TASK REQUIREMENTS: Do any lines in the data below contain "refine"? If so, copy every one of them.

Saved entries
━━━━━━

import Literature.AnabelianGeometry.EtaleTheta.Discharge.Sec3Prop34CnstOfRlfR
import Literature.AnabelianGeometry.EtaleTheta.RealSpanPrimeCoordinates
import Literature.Analysis.Convex.RationalConeRealSpan
import Literature.AnabelianGeometry.EtaleTheta.PerfectionPrimes
import Literature.AlgebraicGeometry.Frobenioids.PerfectionPrimes
import HarnessLib

/-!
# [EtTh] Prop 3.4 (ii) / Def 3.6 (i), `Λ = ℝ`: the effective locus of `B₀^ℝ = ℝ·Φ₀^birat` IS constant when
# `Φ₀(Y)` has finitely many primes, all of them `ℚ`-primes (a rational polyhedral cone argument)

Proof-only companion (theorems only) in the series `Discharge/Sec3*.lean`, cell abc-iut, sub-DAG
`plan/L2/SUBDAG-EtTh-Thm37.md`, row «EtTh:Thm3.7(iii)/L10-R-fin» (GAP-LEDGER G-w5d130-1 (b)).  S. Mochizuki, *The étale
theta function …*, Publ. RIMS **45** (2009) [EtTh], §3, Prop. 3.4 (ii) p.74, Def. 3.6 (i) p.76, Thm. 3.7 (iii) p.79 and
Remark 3.3.1 p.73 (PDF) [cite: MochizukiEtTh2009, Prop 3.4 (ii) p.74]: "the set of primes of … `Φ₀(Y^log)` is in natural
bijective correspondence with the set of `Gal(Z^log_∞/Y^log)`-orbits of prime log-divisors on `Z^log_∞`" (finitely many
for a covering with finitely many irreducible components in its special fibre; each `M_𝔭 ≅ ℤ_{≥0}`, so `M^pf_𝔭 ≅ ℚ_{≥0}`).

The `Λ = ℝ` effective-locus clause `hE` of `RealifiedDivisorMonoids.Prop34Cnst (ofRlfR dm hpf) cnst` ("an element of
`ℝ·Φ₀^birat(Y)` with effective image in `(Φ₀^rlf)^gp(Y)` lies in `ℝ·Φ₀^cnst(Y)`") is NOT a formal consequence of the
`B₀`-level Prop. 3.4 (ii) over arbitrary perf-factorial data (`Sec3Prop34CnstOfRlfRNegative.lean`: three `ℝ`-primes).
THIS FILE proves it from `DivisorMonoids.Prop34.mem_F₀_of_div₀_mem` ("a log-meromorphic function with effective divisor is
constant") under the hypothesis that `Φ₀(Y)` has FINITELY many primes and every `M^pf_𝔮` is `ℚ`-monoprime
(`eff_of_finite_ratPrimes`), hence `Prop34Cnst (ofRlfR dm hpf) cnst` and Theorem 3.7 (iii) for the constructed `Λ = ℝ`
data under that hypothesis at every `Y` (`ofRlfR_of_finite_ratPrimes`, `TemperedFrobenioid.thm37_iii_withCnst_ofRlfR_fin`).
Proof: write `b = Σ_k r_k · ι(div₀ g_k)`; in the prime coordinates of `(Φ₀^rlf)^gp(Y)` (`RealSpanPrimeCoordinates.lean`)
effectivity of a real combination is a finite system of RATIONAL linear inequalities in `r` (the coordinates of
`ι(div₀ g)` are rational up to one positive constant per prime), so `r` is a real combination of rational solutions
(`RationalCone.mem_span_ratCast_of_forall_sum_mul_nonneg`, `Literature/Analysis/Convex/RationalConeRealSpan.lean`); a
rational solution `q = z/N` gives the function `g_q = ∏ g_k^{z_k}` with EFFECTIVE divisor, constant by Prop. 3.4 (ii), and
`Σ_k q_k · ι(div₀ g_k) = (1/N) · ι(div₀ g_q) ∈ ℝ·Φ₀^cnst`; `ℝ·Φ₀^cnst` is stable under real combinations.
HONEST FRAMING: refereed pre-IUT material; nothing here bears on [IUTchIII] Cor. 3.12; no statement of print is
strengthened (the hypothesis is print's situation for finite coverings; for `Ÿ`-type objects with infinitely many
components the clause remains the named hypothesis `hE` of `Sec3Prop34CnstOfRlfR.lean`).
-/

noncomputable section

namespace Literature.AnabelianGeometry.EtaleTheta

open CategoryTheory Opposite Literature.AlgebraicGeometry.Frobenioids NNReal

universe u₀ v₀ u₁ v₁ u v w

/-! ### Two arithmetic helpers -/

/-- `z • x = x^z` for the `ℝ`-action of a realification datum and `z ∈ ℤ`. [cite: MochizukiFrdI2008, Def. 2.4(i) p.48] -/
private theorem rsmul_intCast {D : Type u} [Category.{v} D] {Φ : Dᵒᵖ ⥤ CommMonCat.{w}} (R : RealificationData Φ)
    (X : D) (z : ℤ) (x : Algebra.GrothendieckGroup (R.rlf.obj (op X))) : R.rsmul X (z : ℝ) x = x ^ z := by
  cases z with
  | ofNat n => rw [Int.ofNat_eq_natCast, Int.cast_natCast, R.rsmul_natCast, zpow_natCast]
  | negSucc n => rw [Int.cast_negSucc, RealificationDataLemmas.rsmul_neg', R.rsmul_natCast, zpow_negSucc]

/-- Clearing denominators: finitely many rationals are `z_k / N` with one `N ≥ 1`. [folklore] -/
private theorem exists_int_eq_nat_mul {n : ℕ} (q : Fin n → ℚ) :
    ∃ N : ℕ, 0 < N ∧ ∃ z : Fin n → ℤ, ∀ k, (z k : ℚ) = (N : ℚ) * q k := by
  classical
  refine ⟨∏ k, (q k).den, Finset.prod_pos fun k _ => (q k).den_pos,
    fun k => (∏ j ∈ Finset.univ.erase k, ((q j).den : ℤ)) * (q k).num, fun k => ?_⟩
  rw [← Finset.prod_erase_mul _ _ (Finset.mem_univ k)]
  push_cast
  rw [mul_assoc, Rat.den_mul_eq_num]

namespace RealifiedDivisorMonoids.Prop34Cnst

variable {D₀ : Type u} [Category.{v} D₀] {dm : DivisorMonoids.{u, v, w} D₀}
  {hpf : ∀ Y : D₀ᵒᵖ, IsPerfFactorial (dm.Φ₀.obj Y)} {V : FrdIMonoidStub.{w}} {V₀ : FrdICatStub.{u, v, w} D₀}
  {Dcnst : Type u₁} [Category.{v₁} Dcnst] {cnst : D₀ ⥤ Dcnst}

/-- `Φ₀^birat(Y)` is already a group (`B₀(Y)` consists of units), so every element of the subgroup it generates is
a divisor `div₀ g`. [cite: MochizukiEtTh2009, Def 3.3 p.73] -/
theorem exists_div₀_eq_of_mem_biratGp (Y : D₀) {c : Algebra.GrothendieckGroup (dm.Φ₀.obj (op Y))}
    (hc : c ∈ dm.biratGp.carrier Y) : ∃ g : dm.B₀.obj (op Y), dm.div₀ (op Y) g = c := by
  let K : Subgroup (Algebra.GrothendieckGroup (dm.Φ₀.obj (op Y))) :=
    { carrier := Set.range (dm.div₀ (op Y))
      mul_mem' := by
        rintro _ _ ⟨g, rfl⟩ ⟨g', rfl⟩
        exact ⟨g * g', map_mul _ _ _⟩
      one_mem' := ⟨1, map_one _⟩
      inv_mem' := by
        rintro _ ⟨g, rfl⟩
        refine ⟨((dm.isUnit_B₀ _ g).unit⁻¹ : (dm.B₀.obj (op Y))ˣ), ?_⟩
        rw [eq_inv_iff_mul_eq_one, ← map_mul, IsUnit.val_inv_mul, map_one] }
  have hle : dm.biratGp.carrier Y ≤ K := (Subgroup.closure_le K).mpr (by rintro _ ⟨g, rfl⟩; exact ⟨g, rfl⟩)
  exact hle hc

/-- A fraction presentation in `Φ₀(Y)^gp`. [folklore] -/
private theorem exists_eq_of_div_of {N : Type w} [CommMonoid N] (ξ : Algebra.GrothendieckGroup N) :
    ∃ a b : N, ξ = Algebra.GrothendieckGroup.of a / Algebra.GrothendieckGroup.of b := by
  obtain ⟨⟨a, b⟩, hx⟩ := (Localization.monoidOf (⊤ : Submonoid N)).surj ξ
  exact ⟨a, b, eq_div_iff_mul_eq'.mpr hx⟩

━━━━━━

EXERCISE SOLUTION:
  refine ⟨∏ k, (q k).den, Finset.prod_pos fun k _ => (q k).den_pos,
        refine ⟨((dm.isUnit_B₀ _ g).unit⁻¹ : (dm.B₀.obj (op Y))ˣ), ?_⟩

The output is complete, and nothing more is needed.